# The power of relativised proofs

I've been trying to understand why, for instance, even though there are oracles $$A$$ for which $$P^A \neq NP^A$$, we still don't know if $$P=NP$$.

As I understand it, it's because it's easy to construct languages that can only be efficiently taken advantage of in a non-deterministic settings. For example, pick a single arbitrary string and call that your language; then all you need is non-determinism to try every string and you're okay in $$NP$$, yet still trapped into brute force in $$P$$.

My question is, what exactly separates this from a regular $$NP$$ problem? Why is this fundamentally different from an $$NP$$ problem that accepts only on some arbitrary predetermined certificate (or is it even possible to construct such a problem)?

Is it just the fact that $$NP$$ problems are required to have some sort of structure, whereas in the relativised case we're free to build our language arbitrarily?

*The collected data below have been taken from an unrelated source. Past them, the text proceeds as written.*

import Summits.CriticalPhenomena.PercolationContinuityZ3.Theorems.PercNearOneGluingNoHeavyLowerTailStarSetComonotone
import Summits.CriticalPhenomena.PercolationContinuityZ3.Theorems.PercNearOneGluingNoHeavyLowerTailStarSetGateExpansion
import Summits.CriticalPhenomena.PercolationContinuityZ3.Theorems.PercNearOneGluingNoHeavyLowerTailStarSetRegroup
import HarnessLib

/-!
# `NoHeavyLowerTail` (stmt-CriticalPhenomena-4575) — OES at level `j ≤ 2` for ANY NUMBER of two-port pendant stars with distinct ports

Support file (prover `prim-gen-swap` gen 7; `--supports stmt-CriticalPhenomena-4575`).  No definitions, no named facts, no sorries.

**Theorem (`StarSet.setCS_twoPortStars_levelTwo`).**  `μ = prodBernoulli w` on `Fin n`, relays `A`, level `j ≤ 2`; `m` star centres
`s i ∉ A` (pairwise distinct), star `i` having positive pairs only to its two ports `p i ≠ p' i ∈ A`, the `2m` ports pairwise distinct;
`c ∈ A` not a port with `μ{|π(p)| ≤ j} ≤ μ{|π(c)| ≤ j}` for every port `p`.  Then, with `S = {s i}`,
`CS_w(S, c)`:  `μ(c ↮ S, 1 ≤ |π(S)| ≤ j) ≤ μ(c ↮ S, |π(c)| ≤ j)`.
(`m = 2` is `TwoPortPeeling.championStabilityPair_twoStars_levelTwo` / `setCS_pair_twoPort_levelTwo`; `m ≥ 3` is new.  With
prim-gen-induct's `cil_of_starStability` it yields CIL_j, `j ≤ 2`, every `|A|`, at observers whose Steiner neighbours are such stars.)

Proof (seat memo R3-SEATS.md §7; every step is a landed brick):
(1) `StarSet.setCSdiff_gate_expansion`: `CSdiff = Σ_t ι(t)·f(Y(t))` over the joint states `t` of the stars, honest cells of the port sets;
(2)–(3) `StarSet.extreme_regroup`: `= Σ_e (Π_i a_i(e_i))·Σ_σ w(σ) f(Y(t(e,σ)))` over the extreme words `e ∈ {C, G, G'}^m`, `a ≥ 0`;
glued words (`StarSet.gluedWord_nonneg`): the cells dominate the link-glued cells of the designated port set `R_e` pointwise
(`StarSet.sepSmall_links_iff`, `StarSet.sepLonely_links_of`) and the latter sum to `CS_{w_G}(R_e, c) ≥ 0` (`StarSet.linkRow_le`, BHK);
the comonotone word (`StarSet.comonotone_word_nonneg`): the nested certificate.  Hence `CSdiff ≥ 0`.
-/

noncomputable section

namespace Summit.CriticalPhenomena.PercolationContinuityZ3.Theorems

open MeasureTheory Set Literature.Probability.LatticeModels Literature.Probability.Percolation
open scoped Classical BigOperators

variable {n m : ℕ}

namespace StarSet

/-- Cardinalities of filters by equivalent predicates agree (any decidability instances). [folklore] -/
theorem card_filter_congr {α : Type*} {A : Finset α} {P Q : α → Prop} {instP : DecidablePred P}
    {instQ : DecidablePred Q} (hPQ : ∀ z ∈ A, (P z ↔ Q z)) :
    (@Finset.filter α P instP A).card = (@Finset.filter α Q instQ A).card := by
  rw [@Finset.filter_congr α P Q instP instQ A hPQ]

Or is there some deeper difference I'm missing?

• There are also oracles with respect to which P equals NP. – Yuval Filmus May 8 '19 at 16:08

The reason has little to do with the problems in $$\mathbf{P}$$ and $$\mathbf{NP}$$ themselves; it is due to the computation models they describe. Recall that, if $$A$$ and $$B$$ are complexity classes, $$A^B$$ only really makes sense if $$A$$ can be expressed as a class of machines which can be equipped with oracle access (to the problems in $$B$$). $$A^B$$ does not make sense if $$A$$ cannot be expressed in terms of machines (which can use oracles).
This means the class $$A^B$$ is not obtained simply by taking the class $$A$$ (as a set of languages) and performing some operation on them using $$B$$ as a parameter (as the rather deceivingly simple "exponentiation-looking" notation would lead you to believe). Rather, it is a class belonging to a machine model of its own accord, namely the machine model of $$A$$ given oracle access to problems in $$B$$. In fact, it is rather surprising that the whole thing is well-defined, that is, that taking any two machine models for $$A$$ and granting both of them oracle access to $$B$$ yields the same class $$A^B$$ (actually, this only works if you are so careful as to give them both oracle access in a proper way).
That we can obtain relativizing results from certain (i.e., relativizing) proofs is, thus, even more surprising. As you can see, these are the sort of proofs which still work even if you replace the machine models with any closely-related ones (i.e., their oracle versions). Since they generalize in this way, they actually turn out to be very useful in that we can derive corollaries from them (for the respective relativized classes). An example of such a proof would be the inclusion $$\mathbf{BPP} \subseteq \Sigma_2$$.
In a nutshell, $$\textbf{P}^A \neq \textbf{NP}^A$$ does not really tell us anything about the relation of $$\textbf{P}$$ to $$\textbf{NP}$$ since $$\textbf{P}^A$$ (resp., $$\textbf{NP}^A$$) can be a class which is completely unrelated to $$\textbf{P}$$ (resp., $$\textbf{NP}$$). For an extreme example, consider what happens when $$A$$ is the class of languages which are (efficiently) reducible to the halting problem; in this case $$\mathbf{P}^A$$ contains languages which are not even recursively enumerable. And there are even classes which have been shown to be equal, but which do not relativize in almost any way (e.g., $$\mathbf{IP}$$ and $$\mathbf{PSPACE}$$).